Search term "QUOTE": copy each line of the data containing it.

┌─ Records

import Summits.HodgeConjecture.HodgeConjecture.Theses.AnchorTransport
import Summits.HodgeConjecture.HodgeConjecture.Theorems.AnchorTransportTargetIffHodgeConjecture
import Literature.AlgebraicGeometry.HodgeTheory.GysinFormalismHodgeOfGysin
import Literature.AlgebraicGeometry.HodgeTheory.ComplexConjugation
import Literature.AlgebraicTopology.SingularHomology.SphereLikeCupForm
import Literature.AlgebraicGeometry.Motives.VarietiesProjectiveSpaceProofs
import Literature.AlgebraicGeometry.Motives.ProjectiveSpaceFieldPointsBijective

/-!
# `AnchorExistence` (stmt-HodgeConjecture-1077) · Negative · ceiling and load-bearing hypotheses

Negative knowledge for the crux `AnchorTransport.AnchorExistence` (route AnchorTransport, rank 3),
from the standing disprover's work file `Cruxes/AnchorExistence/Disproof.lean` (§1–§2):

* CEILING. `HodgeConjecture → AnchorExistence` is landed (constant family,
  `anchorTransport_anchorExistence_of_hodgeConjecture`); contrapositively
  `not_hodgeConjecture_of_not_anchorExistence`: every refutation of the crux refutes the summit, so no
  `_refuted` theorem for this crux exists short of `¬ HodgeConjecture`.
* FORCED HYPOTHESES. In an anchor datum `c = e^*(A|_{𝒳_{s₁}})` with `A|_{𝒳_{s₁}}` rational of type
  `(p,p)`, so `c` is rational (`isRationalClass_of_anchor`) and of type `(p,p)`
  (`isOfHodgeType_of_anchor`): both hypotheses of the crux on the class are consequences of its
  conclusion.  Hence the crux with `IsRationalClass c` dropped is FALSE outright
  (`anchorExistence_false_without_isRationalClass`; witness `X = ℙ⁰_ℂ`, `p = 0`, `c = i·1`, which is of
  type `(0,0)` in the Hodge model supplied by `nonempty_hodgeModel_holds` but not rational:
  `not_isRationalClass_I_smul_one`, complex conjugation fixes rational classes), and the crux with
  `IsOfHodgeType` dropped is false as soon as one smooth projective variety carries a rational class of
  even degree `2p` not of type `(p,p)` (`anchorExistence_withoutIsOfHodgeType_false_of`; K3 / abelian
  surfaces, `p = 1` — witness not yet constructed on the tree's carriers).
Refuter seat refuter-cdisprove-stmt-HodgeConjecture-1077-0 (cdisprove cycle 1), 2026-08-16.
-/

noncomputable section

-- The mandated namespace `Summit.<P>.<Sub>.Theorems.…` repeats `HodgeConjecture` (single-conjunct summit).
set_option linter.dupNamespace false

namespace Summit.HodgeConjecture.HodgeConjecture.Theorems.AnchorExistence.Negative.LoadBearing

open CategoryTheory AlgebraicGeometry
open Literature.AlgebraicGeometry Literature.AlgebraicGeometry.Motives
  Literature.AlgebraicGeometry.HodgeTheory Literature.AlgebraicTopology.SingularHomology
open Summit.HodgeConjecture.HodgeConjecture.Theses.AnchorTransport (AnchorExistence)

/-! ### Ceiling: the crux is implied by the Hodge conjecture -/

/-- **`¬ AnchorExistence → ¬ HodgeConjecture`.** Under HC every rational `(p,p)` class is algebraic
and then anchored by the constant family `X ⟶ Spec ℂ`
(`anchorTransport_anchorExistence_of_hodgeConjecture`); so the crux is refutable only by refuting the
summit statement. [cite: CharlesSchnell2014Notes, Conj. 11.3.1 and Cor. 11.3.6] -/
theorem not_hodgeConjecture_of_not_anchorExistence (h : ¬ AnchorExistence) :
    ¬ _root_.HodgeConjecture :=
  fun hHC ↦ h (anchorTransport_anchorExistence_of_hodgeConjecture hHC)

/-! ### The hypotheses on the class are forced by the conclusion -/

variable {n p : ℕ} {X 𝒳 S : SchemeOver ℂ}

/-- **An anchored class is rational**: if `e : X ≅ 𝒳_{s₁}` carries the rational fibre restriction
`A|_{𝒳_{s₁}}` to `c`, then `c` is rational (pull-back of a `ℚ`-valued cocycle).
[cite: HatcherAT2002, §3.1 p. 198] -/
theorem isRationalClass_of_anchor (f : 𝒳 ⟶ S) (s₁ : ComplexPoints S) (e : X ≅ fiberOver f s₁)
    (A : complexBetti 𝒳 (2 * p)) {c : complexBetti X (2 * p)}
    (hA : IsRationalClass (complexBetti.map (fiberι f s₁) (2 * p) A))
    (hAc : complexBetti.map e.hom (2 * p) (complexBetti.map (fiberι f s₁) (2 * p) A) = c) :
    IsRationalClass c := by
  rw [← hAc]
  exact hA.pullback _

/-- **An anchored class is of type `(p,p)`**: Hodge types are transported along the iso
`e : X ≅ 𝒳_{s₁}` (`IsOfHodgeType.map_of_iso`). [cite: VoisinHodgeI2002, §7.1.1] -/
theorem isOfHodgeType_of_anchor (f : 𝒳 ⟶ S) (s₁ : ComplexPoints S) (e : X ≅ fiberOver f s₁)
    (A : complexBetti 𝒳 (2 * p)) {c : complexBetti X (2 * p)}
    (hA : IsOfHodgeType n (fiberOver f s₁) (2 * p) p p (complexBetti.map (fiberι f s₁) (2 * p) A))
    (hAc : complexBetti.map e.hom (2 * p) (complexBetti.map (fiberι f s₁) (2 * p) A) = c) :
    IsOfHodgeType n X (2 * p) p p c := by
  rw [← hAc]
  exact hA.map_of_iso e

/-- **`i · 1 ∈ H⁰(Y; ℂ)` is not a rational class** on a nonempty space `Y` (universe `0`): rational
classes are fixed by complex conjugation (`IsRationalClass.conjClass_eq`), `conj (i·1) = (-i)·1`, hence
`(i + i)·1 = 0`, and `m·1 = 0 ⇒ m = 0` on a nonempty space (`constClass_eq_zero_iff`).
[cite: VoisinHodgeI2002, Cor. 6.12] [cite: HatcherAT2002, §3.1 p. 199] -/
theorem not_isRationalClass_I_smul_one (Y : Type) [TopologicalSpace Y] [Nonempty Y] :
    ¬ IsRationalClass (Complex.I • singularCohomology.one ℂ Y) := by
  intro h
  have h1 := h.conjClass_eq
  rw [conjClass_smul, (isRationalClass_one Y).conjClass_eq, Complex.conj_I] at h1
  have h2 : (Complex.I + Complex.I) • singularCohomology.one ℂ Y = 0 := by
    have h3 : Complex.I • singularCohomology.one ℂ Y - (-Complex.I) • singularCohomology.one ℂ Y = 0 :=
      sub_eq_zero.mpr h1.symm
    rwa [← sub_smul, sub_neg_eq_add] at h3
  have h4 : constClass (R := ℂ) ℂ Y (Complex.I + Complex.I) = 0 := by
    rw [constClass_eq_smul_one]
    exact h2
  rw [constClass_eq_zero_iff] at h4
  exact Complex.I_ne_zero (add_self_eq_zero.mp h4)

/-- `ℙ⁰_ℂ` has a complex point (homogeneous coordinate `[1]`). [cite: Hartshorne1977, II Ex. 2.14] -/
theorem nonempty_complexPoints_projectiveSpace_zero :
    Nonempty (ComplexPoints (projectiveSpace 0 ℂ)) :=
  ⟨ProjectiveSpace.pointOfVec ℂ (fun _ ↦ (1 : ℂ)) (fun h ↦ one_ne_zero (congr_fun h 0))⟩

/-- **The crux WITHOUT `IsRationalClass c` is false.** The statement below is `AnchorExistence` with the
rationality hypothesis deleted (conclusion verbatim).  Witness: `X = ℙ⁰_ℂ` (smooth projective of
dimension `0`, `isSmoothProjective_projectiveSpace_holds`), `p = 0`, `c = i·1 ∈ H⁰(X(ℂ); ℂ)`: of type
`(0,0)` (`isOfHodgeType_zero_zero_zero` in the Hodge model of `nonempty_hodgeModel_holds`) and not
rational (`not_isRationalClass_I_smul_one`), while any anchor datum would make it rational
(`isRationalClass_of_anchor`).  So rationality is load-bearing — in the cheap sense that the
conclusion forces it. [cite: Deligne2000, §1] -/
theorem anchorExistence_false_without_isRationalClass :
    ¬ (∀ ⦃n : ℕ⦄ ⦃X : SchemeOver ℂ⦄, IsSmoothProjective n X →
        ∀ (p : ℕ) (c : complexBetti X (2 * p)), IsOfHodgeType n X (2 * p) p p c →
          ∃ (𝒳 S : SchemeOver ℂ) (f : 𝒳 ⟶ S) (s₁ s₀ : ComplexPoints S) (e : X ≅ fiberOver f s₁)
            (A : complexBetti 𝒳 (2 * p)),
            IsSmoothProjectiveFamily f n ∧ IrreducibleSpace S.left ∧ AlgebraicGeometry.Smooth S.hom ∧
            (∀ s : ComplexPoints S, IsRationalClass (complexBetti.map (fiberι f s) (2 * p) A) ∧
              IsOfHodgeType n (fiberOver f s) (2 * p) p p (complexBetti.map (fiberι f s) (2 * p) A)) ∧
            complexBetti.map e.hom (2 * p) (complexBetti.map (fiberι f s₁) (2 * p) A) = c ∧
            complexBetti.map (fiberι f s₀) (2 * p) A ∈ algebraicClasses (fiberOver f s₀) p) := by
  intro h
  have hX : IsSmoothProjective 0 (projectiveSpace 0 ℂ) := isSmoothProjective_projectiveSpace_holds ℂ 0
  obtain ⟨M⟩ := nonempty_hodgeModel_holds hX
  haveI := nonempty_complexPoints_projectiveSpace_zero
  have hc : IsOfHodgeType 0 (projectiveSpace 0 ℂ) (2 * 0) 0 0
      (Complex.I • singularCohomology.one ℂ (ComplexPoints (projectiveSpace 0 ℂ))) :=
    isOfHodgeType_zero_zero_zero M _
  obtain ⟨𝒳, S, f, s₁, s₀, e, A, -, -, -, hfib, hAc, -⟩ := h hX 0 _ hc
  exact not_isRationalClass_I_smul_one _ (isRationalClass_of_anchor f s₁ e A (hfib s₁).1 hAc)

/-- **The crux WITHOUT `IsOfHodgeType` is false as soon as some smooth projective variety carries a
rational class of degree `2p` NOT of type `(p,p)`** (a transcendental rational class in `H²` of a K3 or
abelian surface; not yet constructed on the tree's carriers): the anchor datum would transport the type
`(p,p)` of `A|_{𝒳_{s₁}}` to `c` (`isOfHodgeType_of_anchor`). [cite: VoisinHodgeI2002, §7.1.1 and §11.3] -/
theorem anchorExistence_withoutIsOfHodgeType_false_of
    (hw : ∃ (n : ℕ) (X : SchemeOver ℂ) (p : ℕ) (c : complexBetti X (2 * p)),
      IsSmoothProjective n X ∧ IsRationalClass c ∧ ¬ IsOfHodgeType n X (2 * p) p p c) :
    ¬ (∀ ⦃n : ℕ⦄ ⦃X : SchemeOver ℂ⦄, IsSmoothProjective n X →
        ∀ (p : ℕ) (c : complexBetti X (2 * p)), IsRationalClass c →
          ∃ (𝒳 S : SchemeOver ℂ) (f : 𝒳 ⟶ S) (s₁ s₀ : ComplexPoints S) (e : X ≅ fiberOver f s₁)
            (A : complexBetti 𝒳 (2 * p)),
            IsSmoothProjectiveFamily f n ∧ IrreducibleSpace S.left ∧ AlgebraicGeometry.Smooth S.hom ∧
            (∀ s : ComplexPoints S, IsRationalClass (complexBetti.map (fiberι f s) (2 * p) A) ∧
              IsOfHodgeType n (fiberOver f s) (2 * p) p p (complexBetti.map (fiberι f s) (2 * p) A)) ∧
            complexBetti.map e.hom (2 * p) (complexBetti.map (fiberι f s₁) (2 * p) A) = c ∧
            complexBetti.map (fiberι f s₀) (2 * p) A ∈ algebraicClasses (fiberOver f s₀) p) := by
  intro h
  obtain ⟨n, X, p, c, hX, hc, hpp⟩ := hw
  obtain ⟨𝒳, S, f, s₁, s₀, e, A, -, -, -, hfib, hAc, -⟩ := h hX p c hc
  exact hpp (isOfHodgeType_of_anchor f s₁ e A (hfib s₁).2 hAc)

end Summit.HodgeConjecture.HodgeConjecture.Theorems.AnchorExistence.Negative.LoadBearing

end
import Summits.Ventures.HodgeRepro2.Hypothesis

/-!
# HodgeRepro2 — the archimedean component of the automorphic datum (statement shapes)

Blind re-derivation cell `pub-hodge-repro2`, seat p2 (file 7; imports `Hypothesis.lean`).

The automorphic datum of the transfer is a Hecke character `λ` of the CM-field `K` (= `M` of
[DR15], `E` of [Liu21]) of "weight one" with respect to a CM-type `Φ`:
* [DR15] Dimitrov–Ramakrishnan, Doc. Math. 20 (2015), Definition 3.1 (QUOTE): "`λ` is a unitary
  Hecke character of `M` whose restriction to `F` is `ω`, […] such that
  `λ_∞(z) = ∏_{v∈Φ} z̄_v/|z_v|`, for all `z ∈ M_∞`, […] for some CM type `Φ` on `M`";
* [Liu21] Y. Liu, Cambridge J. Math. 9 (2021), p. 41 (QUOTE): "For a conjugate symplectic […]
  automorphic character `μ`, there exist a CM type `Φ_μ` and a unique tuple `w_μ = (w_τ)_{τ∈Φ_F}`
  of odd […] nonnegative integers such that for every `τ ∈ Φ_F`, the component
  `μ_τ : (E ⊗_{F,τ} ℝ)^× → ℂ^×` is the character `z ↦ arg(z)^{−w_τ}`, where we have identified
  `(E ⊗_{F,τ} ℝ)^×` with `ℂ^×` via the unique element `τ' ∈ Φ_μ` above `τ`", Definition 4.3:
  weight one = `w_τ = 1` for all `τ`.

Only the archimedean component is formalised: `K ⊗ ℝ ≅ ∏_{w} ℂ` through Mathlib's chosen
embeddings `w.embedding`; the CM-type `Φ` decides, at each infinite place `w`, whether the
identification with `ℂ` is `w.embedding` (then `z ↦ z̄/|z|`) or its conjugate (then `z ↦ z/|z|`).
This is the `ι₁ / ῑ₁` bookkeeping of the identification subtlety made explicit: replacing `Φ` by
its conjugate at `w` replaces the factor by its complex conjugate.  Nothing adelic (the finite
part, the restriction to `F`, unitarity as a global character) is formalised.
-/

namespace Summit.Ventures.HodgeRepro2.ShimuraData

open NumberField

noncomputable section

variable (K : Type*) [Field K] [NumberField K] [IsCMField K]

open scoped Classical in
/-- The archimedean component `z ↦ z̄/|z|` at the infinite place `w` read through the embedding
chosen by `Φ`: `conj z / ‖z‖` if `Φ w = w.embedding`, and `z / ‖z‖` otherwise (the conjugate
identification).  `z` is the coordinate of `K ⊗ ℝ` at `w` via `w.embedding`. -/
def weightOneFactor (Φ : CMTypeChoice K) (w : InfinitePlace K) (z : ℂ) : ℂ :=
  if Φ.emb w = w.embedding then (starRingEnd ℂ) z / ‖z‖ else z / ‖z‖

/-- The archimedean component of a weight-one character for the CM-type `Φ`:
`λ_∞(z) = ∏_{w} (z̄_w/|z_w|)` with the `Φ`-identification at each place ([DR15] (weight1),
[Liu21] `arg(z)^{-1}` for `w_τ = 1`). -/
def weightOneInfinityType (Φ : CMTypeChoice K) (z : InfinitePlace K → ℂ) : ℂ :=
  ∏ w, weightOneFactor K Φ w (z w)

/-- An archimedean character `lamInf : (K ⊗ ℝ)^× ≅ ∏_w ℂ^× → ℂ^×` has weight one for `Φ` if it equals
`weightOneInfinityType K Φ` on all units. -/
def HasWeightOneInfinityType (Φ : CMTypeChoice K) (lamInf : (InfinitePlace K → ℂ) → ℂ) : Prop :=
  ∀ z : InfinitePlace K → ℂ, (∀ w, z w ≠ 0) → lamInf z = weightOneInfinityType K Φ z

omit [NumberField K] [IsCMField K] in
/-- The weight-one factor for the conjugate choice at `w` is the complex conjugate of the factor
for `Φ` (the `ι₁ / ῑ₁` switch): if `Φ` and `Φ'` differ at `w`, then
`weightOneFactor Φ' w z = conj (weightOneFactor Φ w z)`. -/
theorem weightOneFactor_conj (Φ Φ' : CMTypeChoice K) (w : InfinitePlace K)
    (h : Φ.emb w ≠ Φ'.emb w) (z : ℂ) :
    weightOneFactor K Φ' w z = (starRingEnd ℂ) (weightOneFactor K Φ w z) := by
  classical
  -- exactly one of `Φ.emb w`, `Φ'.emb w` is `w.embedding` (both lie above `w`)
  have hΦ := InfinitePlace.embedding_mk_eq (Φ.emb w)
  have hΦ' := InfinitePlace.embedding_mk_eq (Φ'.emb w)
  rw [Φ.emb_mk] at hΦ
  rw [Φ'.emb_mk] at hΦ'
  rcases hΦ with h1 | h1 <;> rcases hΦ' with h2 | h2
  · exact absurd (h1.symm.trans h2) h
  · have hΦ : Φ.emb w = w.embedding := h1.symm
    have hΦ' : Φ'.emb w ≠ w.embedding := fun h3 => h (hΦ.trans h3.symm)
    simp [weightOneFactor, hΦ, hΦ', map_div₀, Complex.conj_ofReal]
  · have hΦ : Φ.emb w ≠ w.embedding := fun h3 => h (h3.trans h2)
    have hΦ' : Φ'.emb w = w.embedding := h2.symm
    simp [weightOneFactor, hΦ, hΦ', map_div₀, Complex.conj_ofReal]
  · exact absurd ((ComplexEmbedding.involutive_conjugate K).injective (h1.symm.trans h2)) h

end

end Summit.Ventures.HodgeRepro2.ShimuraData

└─

Response to the task —
* [DR15] Dimitrov–Ramakrishnan, Doc. Math. 20 (2015), Definition 3.1 (QUOTE): "`λ` is a unitary
* [Liu21] Y. Liu, Cambridge J. Math. 9 (2021), p. 41 (QUOTE): "For a conjugate symplectic […]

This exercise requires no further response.